Bayesian models as generative models

Bayesian models can be thought of as models of the generative process that produced the data.

In a way, what we’ve been doing so far is playing the model “backward”: we’re using observed data to try to figure out plausible values of the parameters inside the model.

But we can also play the model “forward”, and use the parameter values inside the model to generate data that the model thinks is plausible.

We’ll see tomorrow why this can be a useful thing to do!

Here, we’ll see how it works.


Imagine our model is:

\[ \begin{aligned} \text{data} &\sim Normal(\mu, \sigma) \\ \mu &\sim Normal(0, 1.5)\\ \sigma &\sim Uniform(0, 5)\\ \end{aligned} \]

The following procedure will let us use this model to generate one data point.

And to generate a whole dataset of size \(n\), we would just repeat this procedure \(n\) times. The distribution of data resulting from this procedure is sometimes called a “predictive distribution”.

Here’s some R code that implements this procedure and plots the resulting predictive distribution.

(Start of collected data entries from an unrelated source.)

import Summits.KontsevichZagierPeriods.KontsevichZagierPeriods.Theorems.HurwitzMicroSectorsNormalFormPrincipleQuadNormalForm

/-!
# `NormalFormPrinciple` (stmt-KontsevichZagierPeriods-3869), line `SketchIdeator1` —
# the leaf `stub_boxRigidity` in dimension one — every quadratic-pole term is a mixed normal form

Pure proof file (lead seat c3; `--supports` the crux). Registered sub-goal `nfD_quad`:
`[(a,b), (Ax + B)/((x−u)²+v²)^{n+1}]` is in mixed normal form for all `n` — induction on `n` by the
reduction moves `quad_highA_sub_pt_mem_relations`, `quad_highB_mem_relations` down to the simple pole,
which is `nfD_quad_log + nfD_quad_ang`.

Sources: M. Kontsevich, D. Zagier, *Periods* (2001), §1.2 rules (1)–(3). No definitions are introduced.
-/

noncomputable section

open MeasureTheory Set Finset
open scoped Polynomial
open Literature.NumberTheory.Transcendental Literature.NumberTheory.Transcendental.KZ
open Literature.ModelTheory.ExponentialFields (IsSemialgebraic isSemialgebraic_univ)

namespace Summit.KontsevichZagierPeriods.HurwitzMicroSectors.NormalFormPrinciple.PiBox

namespace Dlog

variable {RA : ℝ → ℝ → ℝ → IntegralRep 1} {ZA : ℝ → IntegralRep 0} {RG : ℝ → ℝ → IntegralRep 1}

/-- **Every quadratic-pole term `[(a,b), (Ax + B)/((x−u)²+v²)^{n+1}]` is in mixed normal form**
(induction on `n`: the reduction formulas `quad_highA_sub_pt_mem_relations`,
`quad_highB_mem_relations` down to `n = 0`, then the logarithmic and arctangent parts).
[cite: KontsevichZagier2001, §1.2 rules (1)–(3)] -/
theorem nfD_quad
    {RA : ℝ → ℝ → ℝ → IntegralRep 1} {ZA : ℝ → IntegralRep 0} {RG : ℝ → ℝ → IntegralRep 1}
    (hR : ∀ a b c, IsAlgebraic ℚ a → IsAlgebraic ℚ b → IsAlgebraic ℚ c → 0 < a →
      (RA a b c).domain = {x | x 0 ∈ Set.Ioo a b} ∧ (RA a b c).integrand = fun x => c / x 0)
    (hZ : ∀ r, IsAlgebraic ℚ r → (ZA r).domain = univ ∧ (ZA r).integrand = fun _ => r)
    (hRG : ∀ t d, IsAlgebraic ℚ t → IsAlgebraic ℚ d →
      (RG t d).domain = {x | x 0 ∈ Set.Ioo 0 t} ∧ (RG t d).integrand = fun x => d / (1 + x 0 ^ 2))
    {a b u v : ℝ} (ha : IsAlgebraic ℚ a) (hb : IsAlgebraic ℚ b) (hu : IsAlgebraic ℚ u)
    (hv : IsAlgebraic ℚ v) (hv0 : 0 < v) (hab : a ≤ b) :
    ∀ (n : ℕ) (A B : ℝ) (N : IntegralRep 1), IsAlgebraic ℚ A → IsAlgebraic ℚ B →
      N.domain = {x | x 0 ∈ Set.Ioo a b} →
      EqOn N.integrand (fun x => (A * x 0 + B) / ((x 0 - u) ^ 2 + v ^ 2) ^ (n + 1)) N.domain →
      ∃ (r : ℝ) (k : ℕ) (u c : Fin k → ℝ) (k' : ℕ) (t d : Fin k' → ℝ), IsAlgebraic ℚ r ∧ (∀ j, 1 < u j) ∧
        (∀ j, IsAlgebraic ℚ (u j)) ∧ (∀ j, IsAlgebraic ℚ (c j)) ∧ (∀ l, 0 ≤ t l) ∧
        (∀ l, IsAlgebraic ℚ (t l)) ∧ (∀ l, IsAlgebraic ℚ (d l)) ∧
        QuotientAddGroup.mk' relations (of N) = QuotientAddGroup.mk' relations (of (ZA r)) +
          ∑ j, QuotientAddGroup.mk' relations (of (RA 1 (u j) (c j))) +
          ∑ l, QuotientAddGroup.mk' relations (of (RG (t l) (d l))) := by
  have hv0' := hv0.ne'
  intro n
  induction n with
  | zero =>
    intro A B N hA hB hNd hNi
    have hB' : IsAlgebraic ℚ (B + A * u) := hB.add (hA.mul hu)
    obtain ⟨N₁, hN₁d, hN₁i⟩ := exists_quadRep (B := 0) ha hb hA isAlgebraic_zero hu hv hv0' 1
    obtain ⟨N₂, hN₂d, hN₂i⟩ := exists_quadRep (A := 0) ha hb isAlgebraic_zero hB' hu hv hv0' 1
    have hN₁i' : EqOn N₁.integrand (fun x => A * (x 0 - u) / ((x 0 - u) ^ 2 + v ^ 2)) N₁.domain := by
      intro x _; rw [hN₁i]; simp only [add_zero, pow_one]
    have hN₂i' : EqOn N₂.integrand (fun x => (B + A * u) / ((x 0 - u) ^ 2 + v ^ 2)) N₂.domain := by
      intro x _; rw [hN₂i]; simp only [zero_mul, zero_add, pow_one]
    have hadd : of N - of N₁ - of N₂ ∈ relations := by
      refine integrandAddRel_subset_relations ⟨1, N, N₁, N₂, by rw [hN₁d, hNd], by rw [hN₂d, hNd],
        fun x hx => ?_, rfl⟩
      rw [Pi.add_apply, hNi hx, hN₁i' (by rw [hN₁d, ← hNd]; exact hx),
        hN₂i' (by rw [hN₂d, ← hNd]; exact hx)]
      have hQ := (quad_pos (u := u) hv0' (x 0)).ne'
      simp only [zero_add, pow_one]
      field_simp
      ring
    rw [← QuotientAddGroup.eq_zero_iff] at hadd
    change QuotientAddGroup.mk' relations _ = 0 at hadd
    rw [map_sub, map_sub, sub_sub, sub_eq_zero] at hadd
    rw [hadd]
    exact nfD_add hZ (nfD_quad_log hR hZ ha hb hA hu hv hv0 hab N₁ hN₁d hN₁i')
      (nfD_quad_ang hZ hRG ha hb hB' hu hv hv0 hab N₂ hN₂d hN₂i')
  | succ n ih =>
    intro A B N hA hB hNd hNi
    have hB' : IsAlgebraic ℚ (B + A * u) := hB.add (hA.mul hu)
    obtain ⟨N₁, hN₁d, hN₁i⟩ := exists_quadRep (B := 0) ha hb hA isAlgebraic_zero hu hv hv0' (n + 2)
    obtain ⟨N₂, hN₂d, hN₂i⟩ := exists_quadRep (A := 0) ha hb isAlgebraic_zero hB' hu hv hv0' (n + 2)
    have hN₁i' : EqOn N₁.integrand (fun x => A * (x 0 - u) / ((x 0 - u) ^ 2 + v ^ 2) ^ (n + 2))
        N₁.domain := by
      intro x _; rw [hN₁i]; simp only [add_zero]
    have hN₂i' : EqOn N₂.integrand (fun x => (B + A * u) / ((x 0 - u) ^ 2 + v ^ 2) ^ (n + 2))
        N₂.domain := by
      intro x _; rw [hN₂i]; simp only [zero_mul, zero_add]
    have hadd : of N - of N₁ - of N₂ ∈ relations := by
      refine integrandAddRel_subset_relations ⟨1, N, N₁, N₂, by rw [hN₁d, hNd], by rw [hN₂d, hNd],
        fun x hx => ?_, rfl⟩
      rw [Pi.add_apply, hNi hx, hN₁i' (by rw [hN₁d, ← hNd]; exact hx),
        hN₂i' (by rw [hN₂d, ← hNd]; exact hx)]
      rw [show n + 1 + 1 = n + 2 from rfl, ← add_div]
      ring
    -- the odd part is a point
    have hn : (2 * ((n:ℝ) + 1)) ≠ 0 := by positivity
    have hn1 : IsAlgebraic ℚ ((n:ℝ) + 1) := (isAlgebraic_nat (R := ℚ) n).add isAlgebraic_one
    set α₁ : ℝ := -A / (2 * ((n:ℝ) + 1)) with hα₁
    have hα₁A : IsAlgebraic ℚ α₁ := by
      rw [hα₁, div_eq_mul_inv]; exact hA.neg.mul (isAlgebraic_two.mul hn1).inv
    have e₁ : -(2 * ((n:ℝ) + 1) * α₁) = A := by rw [hα₁, mul_div_cancel₀ _ hn, neg_neg]
    set r₁ : ℝ := α₁ / ((b - u) ^ 2 + v ^ 2) ^ (n + 1) - α₁ / ((a - u) ^ 2 + v ^ 2) ^ (n + 1) with hr₁
    have hr₁A : IsAlgebraic ℚ r₁ := by
      rw [hr₁, div_eq_mul_inv, div_eq_mul_inv]
      exact (hα₁A.mul ((((hb.sub hu).pow 2).add (hv.pow 2)).pow _).inv).sub
        (hα₁A.mul ((((ha.sub hu).pow 2).add (hv.pow 2)).pow _).inv)
    have h1 : of N₁ - of (ZA r₁) ∈ relations :=
      quad_highA_sub_pt_mem_relations ha hb hα₁A hu hv hv0' hab n N₁ hN₁d
        (fun x hx => by rw [hN₁i' hx, e₁]) (ZA r₁) (hZ r₁ hr₁A).1 (hZ r₁ hr₁A).2
    -- the even part reduces
    have hv2 : (2 * ((n:ℝ) + 1) * v ^ 2) ≠ 0 := mul_ne_zero hn (pow_ne_zero 2 hv0')
    set α₂ : ℝ := (B + A * u) / (2 * ((n:ℝ) + 1) * v ^ 2) with hα₂
    have hα₂A : IsAlgebraic ℚ α₂ := by
      rw [hα₂, div_eq_mul_inv]; exact hB'.mul ((isAlgebraic_two.mul hn1).mul (hv.pow 2)).inv
    have e₂ : 2 * ((n:ℝ) + 1) * v ^ 2 * α₂ = B + A * u := by rw [hα₂, mul_div_cancel₀ _ hv2]
    set r₂ : ℝ := α₂ * (b - u) / ((b - u) ^ 2 + v ^ 2) ^ (n + 1) -
      α₂ * (a - u) / ((a - u) ^ 2 + v ^ 2) ^ (n + 1) with hr₂
    have hr₂A : IsAlgebraic ℚ r₂ := by
      rw [hr₂, mul_div_assoc, mul_div_assoc, div_eq_mul_inv, div_eq_mul_inv]
      exact (hα₂A.mul ((hb.sub hu).mul ((((hb.sub hu).pow 2).add (hv.pow 2)).pow _).inv)).sub
        (hα₂A.mul ((ha.sub hu).mul ((((ha.sub hu).pow 2).add (hv.pow 2)).pow _).inv))
    have hc'A : IsAlgebraic ℚ ((2 * (n:ℝ) + 1) * α₂) :=
      ((isAlgebraic_two.mul (isAlgebraic_nat (R := ℚ) n)).add isAlgebraic_one).mul hα₂A
    obtain ⟨N', hN'd, hN'i⟩ := exists_quadRep (A := 0) (B := (2 * (n:ℝ) + 1) * α₂) ha hb
      isAlgebraic_zero hc'A hu hv hv0' (n + 1)
    have hN'i' : EqOn N'.integrand (fun x => ((2 * (n:ℝ) + 1) * α₂) / ((x 0 - u) ^ 2 + v ^ 2) ^ (n + 1))
        N'.domain := by
      intro x _; rw [hN'i]; simp only [zero_mul, zero_add]
    have h2 : of N₂ - of (ZA r₂) - of N' ∈ relations :=
      quad_highB_mem_relations ha hb hα₂A hu hv hv0' hab n N₂ hN₂d
        (fun x hx => by rw [hN₂i' hx, e₂]) (ZA r₂) (hZ r₂ hr₂A).1 (hZ r₂ hr₂A).2 N' hN'd hN'i'
    -- assemble
    have hN' := ih 0 ((2 * (n:ℝ) + 1) * α₂) N' isAlgebraic_zero hc'A hN'd
      (fun x hx => by simp only [hN'i' hx, zero_mul, zero_add])
    have hclass : QuotientAddGroup.mk' relations (of N) =
        QuotientAddGroup.mk' relations (of (ZA r₁)) + (QuotientAddGroup.mk' relations (of (ZA r₂)) +
          QuotientAddGroup.mk' relations (of N')) := by
      rw [← QuotientAddGroup.eq_zero_iff] at hadd h1 h2
      change QuotientAddGroup.mk' relations _ = 0 at hadd h1 h2
      rw [map_sub, map_sub, sub_sub, sub_eq_zero] at hadd h2
      rw [map_sub, sub_eq_zero] at h1
      rw [hadd, h1, h2]
    rw [hclass]
    exact nfD_add hZ (nfD_pt hZ hr₁A (ZA r₁) (hZ r₁ hr₁A).1 (hZ r₁ hr₁A).2)
      (nfD_add hZ (nfD_pt hZ hr₂A (ZA r₂) (hZ r₂ hr₂A).1 (hZ r₂ hr₂A).2) hN')

end Dlog

end Summit.KontsevichZagierPeriods.HurwitzMicroSectors.NormalFormPrinciple.PiBox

# Set seed for reproducibility.
set.seed(1)

# Set the number of iterations.
n <- 10000

# Define an accumulator list that will contain 
# each iteration's data point.
accum <- c()

# Let's gooooooo
for(i in 1:n){
  a     <- rnorm(1, mean = 0, sd = 1.5)
  b     <- runif(1, min = 0, max = 5)
  data  <- rnorm(1, mean = a, sd = b)
  accum <- c(accum, data)
  
  ## Comment in to print out each iteration's likelihood
  ## (best make n smaller first!)
  # print(paste0('Sampled ', round(data, 2), ' from Normal(', round(a, 2), ', ', round(b, 2), ')'))
}

# Make a density plot.
tibble(data = accum) %>% 
  ggplot(aes(x = data)) +
  geom_density(fill = 'grey', alpha = .5)

So, the model

\[ \begin{aligned} \text{data} &\sim Normal(\mu, \sigma) \\ \mu &\sim Normal(0, 1.5)\\ \sigma &\sim Uniform(0, 5)\\ \end{aligned} \]

considers data in the range of about [–10, 10] to be plausible outcomes.

Whether or not we agree will depend on the data and our real-world knowledge about it!

Tomorrow we’ll see how generating predictive distributions fits into the Bayesian modelling workflow.

The example here was for a model with a Normal likelihood that contains two parameters, one for the mean and the other for the standard deviation.

Can you adapt this code for one or both of the Bernoulli models we’ve been using for the lexical decision data?

The procedure will be similar:

  • Sample a value \(t\) from the prior for theta.
    • rbeta(1, x, y) for \(Beta(x, y)\) will be your friend here.
  • Use \(t\) to define a Bernoulli likelihood, and from that, sample one simulated observation.
    • rbinom(1, 1, t) will produce a 1 with probability \(t\) and a 0 with probability \(1-t\).

Binary data like this results in funny bimodal density plots, but still, give it a shot.

And if you feel daring, you could simulate many datasets, get the mean amount of sentences accepted in each (i.e., the proportion of responses = 1), and plot a histogram of the means of all those individual predictive distributions. That’s the kind of plot we’ll be looking at tomorrow.